» ACTIVITY: Extract every line from the records below that contains the word "decide".

(Records from a collection)

======

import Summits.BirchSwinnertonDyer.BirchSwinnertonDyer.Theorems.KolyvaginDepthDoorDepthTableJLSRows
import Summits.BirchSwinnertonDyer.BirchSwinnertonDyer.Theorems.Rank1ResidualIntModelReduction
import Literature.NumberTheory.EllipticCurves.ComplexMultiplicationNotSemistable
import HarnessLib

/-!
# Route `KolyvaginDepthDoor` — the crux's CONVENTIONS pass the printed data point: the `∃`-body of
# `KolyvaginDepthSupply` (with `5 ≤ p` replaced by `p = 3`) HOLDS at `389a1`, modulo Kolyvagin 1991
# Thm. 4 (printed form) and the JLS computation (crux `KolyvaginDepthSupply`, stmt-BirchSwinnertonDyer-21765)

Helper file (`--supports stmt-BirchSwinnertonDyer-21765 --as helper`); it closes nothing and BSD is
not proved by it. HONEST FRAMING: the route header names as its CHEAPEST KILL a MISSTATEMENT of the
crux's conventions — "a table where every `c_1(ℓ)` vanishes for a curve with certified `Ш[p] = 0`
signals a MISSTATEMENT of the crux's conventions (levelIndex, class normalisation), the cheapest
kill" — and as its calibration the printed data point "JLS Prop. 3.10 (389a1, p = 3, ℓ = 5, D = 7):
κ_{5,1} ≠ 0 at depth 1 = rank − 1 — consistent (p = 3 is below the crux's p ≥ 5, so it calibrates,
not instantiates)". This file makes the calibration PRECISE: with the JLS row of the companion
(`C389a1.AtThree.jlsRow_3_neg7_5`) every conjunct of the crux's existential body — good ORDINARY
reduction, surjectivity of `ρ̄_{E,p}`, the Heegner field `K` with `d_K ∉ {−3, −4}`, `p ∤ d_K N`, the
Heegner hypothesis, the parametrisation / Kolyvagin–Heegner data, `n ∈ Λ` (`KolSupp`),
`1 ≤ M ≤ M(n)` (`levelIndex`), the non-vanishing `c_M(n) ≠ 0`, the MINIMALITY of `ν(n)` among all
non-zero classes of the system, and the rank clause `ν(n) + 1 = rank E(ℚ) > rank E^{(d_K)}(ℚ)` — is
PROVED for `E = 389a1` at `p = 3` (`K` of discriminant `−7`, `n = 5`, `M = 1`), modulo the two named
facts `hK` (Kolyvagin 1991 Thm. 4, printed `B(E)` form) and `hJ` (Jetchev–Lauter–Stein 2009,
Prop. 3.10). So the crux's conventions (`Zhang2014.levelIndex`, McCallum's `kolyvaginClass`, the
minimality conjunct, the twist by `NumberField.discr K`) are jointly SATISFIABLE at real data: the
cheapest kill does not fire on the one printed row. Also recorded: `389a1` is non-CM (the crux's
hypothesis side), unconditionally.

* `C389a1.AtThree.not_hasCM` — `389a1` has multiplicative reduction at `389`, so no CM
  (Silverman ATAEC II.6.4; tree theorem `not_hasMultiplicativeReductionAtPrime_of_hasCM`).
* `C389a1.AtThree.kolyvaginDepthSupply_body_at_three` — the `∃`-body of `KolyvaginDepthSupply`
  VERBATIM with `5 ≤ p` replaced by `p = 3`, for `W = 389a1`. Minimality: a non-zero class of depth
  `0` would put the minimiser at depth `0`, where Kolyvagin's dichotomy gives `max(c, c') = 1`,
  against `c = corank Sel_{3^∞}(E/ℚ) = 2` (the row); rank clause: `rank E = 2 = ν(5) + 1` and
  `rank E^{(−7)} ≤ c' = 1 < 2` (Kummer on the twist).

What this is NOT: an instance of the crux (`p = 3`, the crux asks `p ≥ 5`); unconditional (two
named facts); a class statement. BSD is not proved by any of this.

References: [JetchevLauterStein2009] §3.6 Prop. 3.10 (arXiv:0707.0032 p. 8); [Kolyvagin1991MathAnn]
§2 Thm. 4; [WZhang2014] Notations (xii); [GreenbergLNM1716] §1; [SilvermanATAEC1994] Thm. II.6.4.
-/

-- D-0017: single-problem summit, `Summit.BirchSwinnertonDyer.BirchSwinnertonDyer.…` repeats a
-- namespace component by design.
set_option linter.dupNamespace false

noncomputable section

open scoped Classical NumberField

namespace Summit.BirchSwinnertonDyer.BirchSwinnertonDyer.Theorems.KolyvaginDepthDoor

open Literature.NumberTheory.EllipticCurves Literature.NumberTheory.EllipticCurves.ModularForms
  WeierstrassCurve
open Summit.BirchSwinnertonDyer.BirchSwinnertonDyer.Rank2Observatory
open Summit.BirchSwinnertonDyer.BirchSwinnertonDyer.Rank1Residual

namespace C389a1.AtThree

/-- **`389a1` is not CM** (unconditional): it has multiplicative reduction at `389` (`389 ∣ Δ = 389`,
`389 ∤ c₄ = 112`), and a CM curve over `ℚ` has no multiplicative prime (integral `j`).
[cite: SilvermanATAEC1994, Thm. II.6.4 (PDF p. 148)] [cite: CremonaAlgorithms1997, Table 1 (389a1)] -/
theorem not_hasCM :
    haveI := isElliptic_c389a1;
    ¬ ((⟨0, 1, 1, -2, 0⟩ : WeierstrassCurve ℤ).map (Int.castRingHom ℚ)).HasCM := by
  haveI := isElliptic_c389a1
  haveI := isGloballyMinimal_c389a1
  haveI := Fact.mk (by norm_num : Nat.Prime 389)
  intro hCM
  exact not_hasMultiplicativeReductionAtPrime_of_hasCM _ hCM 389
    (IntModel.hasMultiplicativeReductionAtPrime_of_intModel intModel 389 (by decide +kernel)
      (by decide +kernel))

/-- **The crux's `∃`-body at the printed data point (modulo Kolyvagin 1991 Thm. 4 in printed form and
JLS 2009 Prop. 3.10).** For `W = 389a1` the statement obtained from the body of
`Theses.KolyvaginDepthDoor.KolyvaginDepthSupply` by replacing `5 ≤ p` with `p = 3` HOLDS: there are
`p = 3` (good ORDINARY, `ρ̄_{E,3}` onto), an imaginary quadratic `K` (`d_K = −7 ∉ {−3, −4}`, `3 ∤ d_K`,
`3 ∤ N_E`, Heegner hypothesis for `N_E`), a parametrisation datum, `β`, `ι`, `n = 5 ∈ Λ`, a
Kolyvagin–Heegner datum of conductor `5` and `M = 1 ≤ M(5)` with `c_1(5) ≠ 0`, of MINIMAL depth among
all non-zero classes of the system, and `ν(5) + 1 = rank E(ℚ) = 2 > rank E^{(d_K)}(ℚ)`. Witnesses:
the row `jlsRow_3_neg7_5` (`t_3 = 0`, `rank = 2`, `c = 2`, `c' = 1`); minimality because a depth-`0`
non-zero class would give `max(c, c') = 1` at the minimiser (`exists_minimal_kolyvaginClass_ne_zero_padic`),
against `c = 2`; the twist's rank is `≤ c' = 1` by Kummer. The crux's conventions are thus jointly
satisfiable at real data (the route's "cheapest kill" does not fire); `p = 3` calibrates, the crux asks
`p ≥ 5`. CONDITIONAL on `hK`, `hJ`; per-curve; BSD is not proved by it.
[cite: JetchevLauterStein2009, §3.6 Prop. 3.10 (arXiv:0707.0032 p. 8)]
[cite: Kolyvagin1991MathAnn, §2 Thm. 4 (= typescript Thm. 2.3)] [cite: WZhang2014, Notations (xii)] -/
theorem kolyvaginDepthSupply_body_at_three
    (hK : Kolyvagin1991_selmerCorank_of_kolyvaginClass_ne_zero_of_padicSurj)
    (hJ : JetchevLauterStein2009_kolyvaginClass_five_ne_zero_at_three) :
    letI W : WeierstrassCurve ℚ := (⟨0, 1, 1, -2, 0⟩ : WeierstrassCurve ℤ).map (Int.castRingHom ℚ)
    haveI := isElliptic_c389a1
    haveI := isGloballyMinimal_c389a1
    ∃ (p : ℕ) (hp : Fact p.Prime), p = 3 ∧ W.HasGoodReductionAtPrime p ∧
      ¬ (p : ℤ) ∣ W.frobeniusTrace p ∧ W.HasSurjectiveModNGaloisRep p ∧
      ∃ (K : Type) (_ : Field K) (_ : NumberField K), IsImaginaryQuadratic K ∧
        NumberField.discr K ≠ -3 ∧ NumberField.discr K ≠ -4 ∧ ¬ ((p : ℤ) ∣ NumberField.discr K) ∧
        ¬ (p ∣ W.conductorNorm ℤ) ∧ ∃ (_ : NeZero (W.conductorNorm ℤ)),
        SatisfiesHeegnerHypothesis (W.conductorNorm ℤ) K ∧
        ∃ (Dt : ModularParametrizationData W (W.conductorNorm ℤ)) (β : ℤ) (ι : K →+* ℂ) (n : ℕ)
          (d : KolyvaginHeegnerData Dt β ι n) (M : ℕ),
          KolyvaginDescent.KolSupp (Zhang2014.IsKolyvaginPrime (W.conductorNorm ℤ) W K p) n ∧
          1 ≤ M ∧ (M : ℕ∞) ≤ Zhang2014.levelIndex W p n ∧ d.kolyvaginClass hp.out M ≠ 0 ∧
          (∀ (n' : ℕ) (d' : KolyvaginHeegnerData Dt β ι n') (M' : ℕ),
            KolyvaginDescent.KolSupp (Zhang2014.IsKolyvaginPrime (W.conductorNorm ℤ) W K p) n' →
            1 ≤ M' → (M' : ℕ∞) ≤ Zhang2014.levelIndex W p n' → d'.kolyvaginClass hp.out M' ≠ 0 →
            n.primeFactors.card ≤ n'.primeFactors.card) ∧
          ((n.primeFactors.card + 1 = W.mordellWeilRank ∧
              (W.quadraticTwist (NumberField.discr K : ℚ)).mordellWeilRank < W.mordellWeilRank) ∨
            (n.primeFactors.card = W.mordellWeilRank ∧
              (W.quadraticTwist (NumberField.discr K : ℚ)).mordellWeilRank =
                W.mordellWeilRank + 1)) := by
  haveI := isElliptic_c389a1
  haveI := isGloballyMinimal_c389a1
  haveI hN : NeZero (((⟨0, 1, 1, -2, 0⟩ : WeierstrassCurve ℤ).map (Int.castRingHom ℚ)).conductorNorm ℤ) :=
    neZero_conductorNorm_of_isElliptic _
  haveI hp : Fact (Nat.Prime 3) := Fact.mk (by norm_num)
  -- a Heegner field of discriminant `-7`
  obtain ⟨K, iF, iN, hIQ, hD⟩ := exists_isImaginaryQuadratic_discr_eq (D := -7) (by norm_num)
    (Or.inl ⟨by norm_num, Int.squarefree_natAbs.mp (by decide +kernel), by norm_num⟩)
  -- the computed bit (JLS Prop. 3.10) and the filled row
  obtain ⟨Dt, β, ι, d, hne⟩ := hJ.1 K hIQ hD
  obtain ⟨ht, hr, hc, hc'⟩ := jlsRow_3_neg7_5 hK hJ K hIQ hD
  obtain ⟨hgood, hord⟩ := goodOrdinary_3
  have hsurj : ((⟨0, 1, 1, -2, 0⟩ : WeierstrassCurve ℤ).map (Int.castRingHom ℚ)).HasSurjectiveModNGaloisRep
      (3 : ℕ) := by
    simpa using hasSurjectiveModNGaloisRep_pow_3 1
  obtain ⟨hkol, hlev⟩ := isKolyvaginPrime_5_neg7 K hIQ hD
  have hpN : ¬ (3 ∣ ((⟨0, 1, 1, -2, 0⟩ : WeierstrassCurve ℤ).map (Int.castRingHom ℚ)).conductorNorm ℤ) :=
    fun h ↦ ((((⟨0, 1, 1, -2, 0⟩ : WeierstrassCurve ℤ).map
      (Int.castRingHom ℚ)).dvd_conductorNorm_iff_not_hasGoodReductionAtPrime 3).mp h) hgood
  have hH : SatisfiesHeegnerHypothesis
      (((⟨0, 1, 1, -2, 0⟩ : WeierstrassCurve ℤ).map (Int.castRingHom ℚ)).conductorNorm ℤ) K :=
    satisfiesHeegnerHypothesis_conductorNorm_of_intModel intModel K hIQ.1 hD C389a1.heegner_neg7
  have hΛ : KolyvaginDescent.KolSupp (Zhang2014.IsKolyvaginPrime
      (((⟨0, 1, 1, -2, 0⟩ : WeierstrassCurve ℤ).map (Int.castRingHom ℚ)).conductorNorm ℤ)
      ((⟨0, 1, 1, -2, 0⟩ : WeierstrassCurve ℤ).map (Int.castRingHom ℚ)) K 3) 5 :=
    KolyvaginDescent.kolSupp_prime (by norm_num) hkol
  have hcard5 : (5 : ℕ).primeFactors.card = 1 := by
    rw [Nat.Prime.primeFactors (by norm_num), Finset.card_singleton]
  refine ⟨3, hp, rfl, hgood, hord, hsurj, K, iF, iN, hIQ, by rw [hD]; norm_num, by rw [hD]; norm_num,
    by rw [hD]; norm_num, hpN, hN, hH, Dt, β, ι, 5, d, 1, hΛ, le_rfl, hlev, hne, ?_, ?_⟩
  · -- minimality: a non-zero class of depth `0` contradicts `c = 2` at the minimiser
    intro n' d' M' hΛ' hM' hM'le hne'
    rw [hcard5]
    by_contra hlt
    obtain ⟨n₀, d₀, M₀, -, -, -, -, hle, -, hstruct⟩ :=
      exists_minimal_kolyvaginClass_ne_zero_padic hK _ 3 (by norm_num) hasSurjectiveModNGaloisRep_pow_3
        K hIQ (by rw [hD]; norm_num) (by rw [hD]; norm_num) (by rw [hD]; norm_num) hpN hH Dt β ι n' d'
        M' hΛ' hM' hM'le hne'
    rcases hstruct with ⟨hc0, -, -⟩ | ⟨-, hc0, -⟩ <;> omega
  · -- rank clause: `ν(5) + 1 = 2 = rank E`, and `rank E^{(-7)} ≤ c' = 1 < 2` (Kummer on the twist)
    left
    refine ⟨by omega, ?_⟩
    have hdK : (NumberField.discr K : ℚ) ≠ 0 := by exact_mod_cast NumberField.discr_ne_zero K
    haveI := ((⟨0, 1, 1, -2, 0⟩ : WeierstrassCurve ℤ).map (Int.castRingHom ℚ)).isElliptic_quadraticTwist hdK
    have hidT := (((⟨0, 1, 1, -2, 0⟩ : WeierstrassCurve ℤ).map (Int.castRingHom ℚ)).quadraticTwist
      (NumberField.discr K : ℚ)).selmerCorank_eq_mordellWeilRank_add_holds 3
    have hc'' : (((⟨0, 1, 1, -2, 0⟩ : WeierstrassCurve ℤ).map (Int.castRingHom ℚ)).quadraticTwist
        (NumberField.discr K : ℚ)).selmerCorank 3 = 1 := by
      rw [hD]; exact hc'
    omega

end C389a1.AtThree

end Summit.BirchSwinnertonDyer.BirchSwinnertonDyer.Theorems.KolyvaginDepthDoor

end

======

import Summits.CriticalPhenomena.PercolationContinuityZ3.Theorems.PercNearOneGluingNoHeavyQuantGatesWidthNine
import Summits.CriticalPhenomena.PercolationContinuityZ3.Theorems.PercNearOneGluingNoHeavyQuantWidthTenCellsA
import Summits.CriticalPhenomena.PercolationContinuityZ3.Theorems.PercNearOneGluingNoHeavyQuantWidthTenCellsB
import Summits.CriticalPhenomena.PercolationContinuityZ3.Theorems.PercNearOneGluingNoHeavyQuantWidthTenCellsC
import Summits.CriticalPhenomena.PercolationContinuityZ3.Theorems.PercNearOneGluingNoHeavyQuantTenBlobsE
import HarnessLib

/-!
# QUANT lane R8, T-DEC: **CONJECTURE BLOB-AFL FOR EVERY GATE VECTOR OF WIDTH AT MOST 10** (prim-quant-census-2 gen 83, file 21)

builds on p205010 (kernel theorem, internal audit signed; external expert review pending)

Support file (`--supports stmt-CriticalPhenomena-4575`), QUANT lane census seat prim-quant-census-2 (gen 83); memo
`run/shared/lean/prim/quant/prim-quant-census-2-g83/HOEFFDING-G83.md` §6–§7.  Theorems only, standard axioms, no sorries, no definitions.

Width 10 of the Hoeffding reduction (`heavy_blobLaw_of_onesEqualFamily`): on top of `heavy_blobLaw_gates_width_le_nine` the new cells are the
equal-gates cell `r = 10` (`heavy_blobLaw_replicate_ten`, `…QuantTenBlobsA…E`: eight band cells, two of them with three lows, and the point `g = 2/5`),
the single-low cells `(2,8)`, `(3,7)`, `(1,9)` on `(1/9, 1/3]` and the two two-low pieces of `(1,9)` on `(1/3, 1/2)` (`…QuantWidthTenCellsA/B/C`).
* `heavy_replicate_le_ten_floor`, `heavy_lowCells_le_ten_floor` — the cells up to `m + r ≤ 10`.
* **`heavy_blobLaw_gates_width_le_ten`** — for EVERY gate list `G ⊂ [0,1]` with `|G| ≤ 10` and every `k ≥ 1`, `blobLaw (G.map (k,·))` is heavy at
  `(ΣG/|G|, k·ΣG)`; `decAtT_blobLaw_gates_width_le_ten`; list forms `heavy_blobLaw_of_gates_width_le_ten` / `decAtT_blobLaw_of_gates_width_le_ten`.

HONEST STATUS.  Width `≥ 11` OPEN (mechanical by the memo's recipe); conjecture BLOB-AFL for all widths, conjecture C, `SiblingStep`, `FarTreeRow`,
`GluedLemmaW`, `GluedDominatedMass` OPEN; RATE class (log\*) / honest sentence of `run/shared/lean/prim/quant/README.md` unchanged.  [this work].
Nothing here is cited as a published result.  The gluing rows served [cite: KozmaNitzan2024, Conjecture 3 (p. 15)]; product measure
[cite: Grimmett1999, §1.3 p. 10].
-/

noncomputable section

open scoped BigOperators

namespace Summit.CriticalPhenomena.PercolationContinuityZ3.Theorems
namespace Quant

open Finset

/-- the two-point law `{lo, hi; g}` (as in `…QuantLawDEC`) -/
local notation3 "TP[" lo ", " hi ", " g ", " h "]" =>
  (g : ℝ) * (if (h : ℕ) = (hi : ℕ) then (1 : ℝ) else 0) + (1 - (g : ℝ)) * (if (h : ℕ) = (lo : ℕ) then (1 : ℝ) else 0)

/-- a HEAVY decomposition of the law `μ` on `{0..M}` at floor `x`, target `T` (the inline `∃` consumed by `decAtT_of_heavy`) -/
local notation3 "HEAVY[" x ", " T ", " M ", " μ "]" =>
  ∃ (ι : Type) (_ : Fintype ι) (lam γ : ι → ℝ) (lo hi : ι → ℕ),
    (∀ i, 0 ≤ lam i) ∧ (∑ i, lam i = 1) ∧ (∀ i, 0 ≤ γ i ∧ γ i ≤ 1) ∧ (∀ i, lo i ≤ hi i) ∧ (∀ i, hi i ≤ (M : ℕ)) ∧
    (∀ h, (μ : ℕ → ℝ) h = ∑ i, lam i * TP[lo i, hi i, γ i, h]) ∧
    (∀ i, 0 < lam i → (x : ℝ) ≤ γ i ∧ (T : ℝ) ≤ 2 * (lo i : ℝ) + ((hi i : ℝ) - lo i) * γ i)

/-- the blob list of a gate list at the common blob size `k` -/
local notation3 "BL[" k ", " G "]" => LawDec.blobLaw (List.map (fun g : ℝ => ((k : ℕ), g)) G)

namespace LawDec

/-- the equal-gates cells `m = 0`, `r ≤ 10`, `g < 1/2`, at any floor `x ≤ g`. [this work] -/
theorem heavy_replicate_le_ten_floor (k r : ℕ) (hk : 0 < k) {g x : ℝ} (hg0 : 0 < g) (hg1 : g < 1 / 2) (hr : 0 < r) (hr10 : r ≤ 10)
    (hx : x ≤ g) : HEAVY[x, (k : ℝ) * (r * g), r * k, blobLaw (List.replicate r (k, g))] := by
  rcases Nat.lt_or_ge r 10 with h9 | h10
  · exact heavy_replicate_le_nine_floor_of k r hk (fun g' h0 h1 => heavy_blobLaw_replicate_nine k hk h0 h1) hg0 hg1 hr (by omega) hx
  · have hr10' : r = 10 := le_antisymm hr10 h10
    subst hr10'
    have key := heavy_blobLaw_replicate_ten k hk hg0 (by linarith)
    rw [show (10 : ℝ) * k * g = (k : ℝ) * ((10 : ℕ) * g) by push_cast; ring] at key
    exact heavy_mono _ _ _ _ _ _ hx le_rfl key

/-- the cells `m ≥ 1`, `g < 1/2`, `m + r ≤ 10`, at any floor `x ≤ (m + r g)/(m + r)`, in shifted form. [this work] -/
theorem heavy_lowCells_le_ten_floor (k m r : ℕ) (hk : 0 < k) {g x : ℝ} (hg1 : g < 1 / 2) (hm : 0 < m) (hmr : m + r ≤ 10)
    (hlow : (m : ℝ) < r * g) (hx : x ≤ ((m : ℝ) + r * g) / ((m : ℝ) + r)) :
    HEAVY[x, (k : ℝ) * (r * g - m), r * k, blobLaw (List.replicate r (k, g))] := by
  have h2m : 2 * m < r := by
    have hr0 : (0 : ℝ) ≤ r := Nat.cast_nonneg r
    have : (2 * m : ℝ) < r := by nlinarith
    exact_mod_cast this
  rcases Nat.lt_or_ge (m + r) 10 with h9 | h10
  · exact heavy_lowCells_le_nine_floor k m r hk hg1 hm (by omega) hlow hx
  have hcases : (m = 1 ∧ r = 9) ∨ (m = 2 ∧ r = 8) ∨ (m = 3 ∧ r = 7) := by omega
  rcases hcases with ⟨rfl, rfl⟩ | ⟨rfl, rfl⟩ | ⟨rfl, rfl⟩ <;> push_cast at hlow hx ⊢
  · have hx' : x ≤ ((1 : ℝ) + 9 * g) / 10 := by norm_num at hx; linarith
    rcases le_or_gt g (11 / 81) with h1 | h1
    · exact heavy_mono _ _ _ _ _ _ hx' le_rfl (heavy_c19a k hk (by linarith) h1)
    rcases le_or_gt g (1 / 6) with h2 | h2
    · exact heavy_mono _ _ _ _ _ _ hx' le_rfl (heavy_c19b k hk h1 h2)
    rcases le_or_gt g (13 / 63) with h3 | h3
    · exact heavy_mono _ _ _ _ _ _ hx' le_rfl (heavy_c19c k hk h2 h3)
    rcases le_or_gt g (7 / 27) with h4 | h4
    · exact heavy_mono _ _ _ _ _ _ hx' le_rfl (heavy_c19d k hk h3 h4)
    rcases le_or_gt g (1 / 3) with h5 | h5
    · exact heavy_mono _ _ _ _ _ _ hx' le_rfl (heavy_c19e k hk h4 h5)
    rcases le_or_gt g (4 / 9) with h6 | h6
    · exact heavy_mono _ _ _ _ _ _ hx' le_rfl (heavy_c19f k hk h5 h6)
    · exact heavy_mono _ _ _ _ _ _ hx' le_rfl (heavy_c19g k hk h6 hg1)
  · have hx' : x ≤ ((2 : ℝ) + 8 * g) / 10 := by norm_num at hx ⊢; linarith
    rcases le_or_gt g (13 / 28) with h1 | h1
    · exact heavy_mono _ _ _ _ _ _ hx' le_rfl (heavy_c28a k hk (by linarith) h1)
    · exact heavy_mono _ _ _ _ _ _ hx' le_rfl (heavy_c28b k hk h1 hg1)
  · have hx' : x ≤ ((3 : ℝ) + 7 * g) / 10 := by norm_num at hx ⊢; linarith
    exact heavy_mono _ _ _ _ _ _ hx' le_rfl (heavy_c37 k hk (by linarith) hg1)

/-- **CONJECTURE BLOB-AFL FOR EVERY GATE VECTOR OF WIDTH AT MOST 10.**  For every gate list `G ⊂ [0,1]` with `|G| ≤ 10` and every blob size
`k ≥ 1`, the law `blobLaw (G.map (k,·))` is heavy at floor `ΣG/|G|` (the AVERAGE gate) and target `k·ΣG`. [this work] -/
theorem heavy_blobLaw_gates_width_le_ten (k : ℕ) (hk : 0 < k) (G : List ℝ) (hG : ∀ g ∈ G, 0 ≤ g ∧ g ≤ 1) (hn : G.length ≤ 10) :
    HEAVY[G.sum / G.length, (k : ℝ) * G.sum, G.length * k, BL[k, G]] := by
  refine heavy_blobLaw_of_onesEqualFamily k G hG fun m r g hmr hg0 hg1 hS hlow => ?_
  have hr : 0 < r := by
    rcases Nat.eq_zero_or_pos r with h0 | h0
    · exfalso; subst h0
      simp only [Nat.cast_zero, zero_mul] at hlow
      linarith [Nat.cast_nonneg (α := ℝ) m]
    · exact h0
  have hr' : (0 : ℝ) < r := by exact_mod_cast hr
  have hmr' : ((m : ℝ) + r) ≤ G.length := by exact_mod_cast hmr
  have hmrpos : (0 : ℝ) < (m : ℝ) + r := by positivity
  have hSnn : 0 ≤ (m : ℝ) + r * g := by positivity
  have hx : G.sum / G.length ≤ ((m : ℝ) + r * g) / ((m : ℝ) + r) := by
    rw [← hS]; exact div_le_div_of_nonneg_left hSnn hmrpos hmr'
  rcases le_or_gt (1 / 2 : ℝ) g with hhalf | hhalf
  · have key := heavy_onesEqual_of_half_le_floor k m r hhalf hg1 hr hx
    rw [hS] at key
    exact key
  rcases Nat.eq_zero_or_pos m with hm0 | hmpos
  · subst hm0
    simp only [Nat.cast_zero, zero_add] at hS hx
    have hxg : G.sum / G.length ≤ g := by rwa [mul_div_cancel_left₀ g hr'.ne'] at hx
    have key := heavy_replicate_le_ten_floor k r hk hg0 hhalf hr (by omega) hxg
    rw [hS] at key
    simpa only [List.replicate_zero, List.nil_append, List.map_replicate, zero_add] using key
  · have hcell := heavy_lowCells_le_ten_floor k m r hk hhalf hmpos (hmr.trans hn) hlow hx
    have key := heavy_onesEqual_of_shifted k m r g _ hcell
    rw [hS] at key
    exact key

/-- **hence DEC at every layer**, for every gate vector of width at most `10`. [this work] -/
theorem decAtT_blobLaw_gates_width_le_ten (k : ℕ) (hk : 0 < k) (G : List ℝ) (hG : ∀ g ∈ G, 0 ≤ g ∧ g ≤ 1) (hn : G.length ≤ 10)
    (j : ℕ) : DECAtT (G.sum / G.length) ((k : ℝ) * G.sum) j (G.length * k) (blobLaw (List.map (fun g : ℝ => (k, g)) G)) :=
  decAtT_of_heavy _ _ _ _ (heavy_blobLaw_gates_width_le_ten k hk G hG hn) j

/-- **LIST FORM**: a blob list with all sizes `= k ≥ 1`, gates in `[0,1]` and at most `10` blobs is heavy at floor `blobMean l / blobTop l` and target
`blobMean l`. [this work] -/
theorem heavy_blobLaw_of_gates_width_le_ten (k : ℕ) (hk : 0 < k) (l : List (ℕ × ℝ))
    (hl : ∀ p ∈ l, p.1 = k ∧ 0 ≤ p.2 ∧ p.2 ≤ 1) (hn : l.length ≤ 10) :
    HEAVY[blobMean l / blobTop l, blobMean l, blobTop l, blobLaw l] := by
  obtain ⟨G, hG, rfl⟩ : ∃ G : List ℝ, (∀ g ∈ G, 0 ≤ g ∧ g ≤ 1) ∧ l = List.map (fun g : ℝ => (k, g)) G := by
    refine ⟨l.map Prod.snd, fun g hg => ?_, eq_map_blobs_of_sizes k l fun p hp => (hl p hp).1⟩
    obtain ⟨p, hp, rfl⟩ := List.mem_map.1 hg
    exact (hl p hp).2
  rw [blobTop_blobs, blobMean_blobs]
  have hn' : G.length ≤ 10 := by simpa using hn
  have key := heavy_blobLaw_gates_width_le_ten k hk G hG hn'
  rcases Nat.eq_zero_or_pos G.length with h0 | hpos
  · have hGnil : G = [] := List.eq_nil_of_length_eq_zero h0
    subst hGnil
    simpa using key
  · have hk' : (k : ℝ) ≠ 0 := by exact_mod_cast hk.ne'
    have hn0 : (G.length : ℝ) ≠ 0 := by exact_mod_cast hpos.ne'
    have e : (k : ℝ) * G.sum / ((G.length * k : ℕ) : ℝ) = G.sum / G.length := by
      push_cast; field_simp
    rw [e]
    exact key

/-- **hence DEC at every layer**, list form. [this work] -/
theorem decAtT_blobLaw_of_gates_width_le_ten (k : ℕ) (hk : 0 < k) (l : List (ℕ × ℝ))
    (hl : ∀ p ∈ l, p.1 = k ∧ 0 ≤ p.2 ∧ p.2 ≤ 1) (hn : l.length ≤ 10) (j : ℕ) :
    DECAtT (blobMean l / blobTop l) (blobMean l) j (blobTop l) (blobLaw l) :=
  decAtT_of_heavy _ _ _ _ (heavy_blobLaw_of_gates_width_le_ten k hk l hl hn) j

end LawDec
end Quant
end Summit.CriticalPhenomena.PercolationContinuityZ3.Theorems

======

» SOLUTION:
    (IntModel.hasMultiplicativeReductionAtPrime_of_intModel intModel 389 (by decide +kernel)
      (by decide +kernel))
    (Or.inl ⟨by norm_num, Int.squarefree_natAbs.mp (by decide +kernel), by norm_num⟩)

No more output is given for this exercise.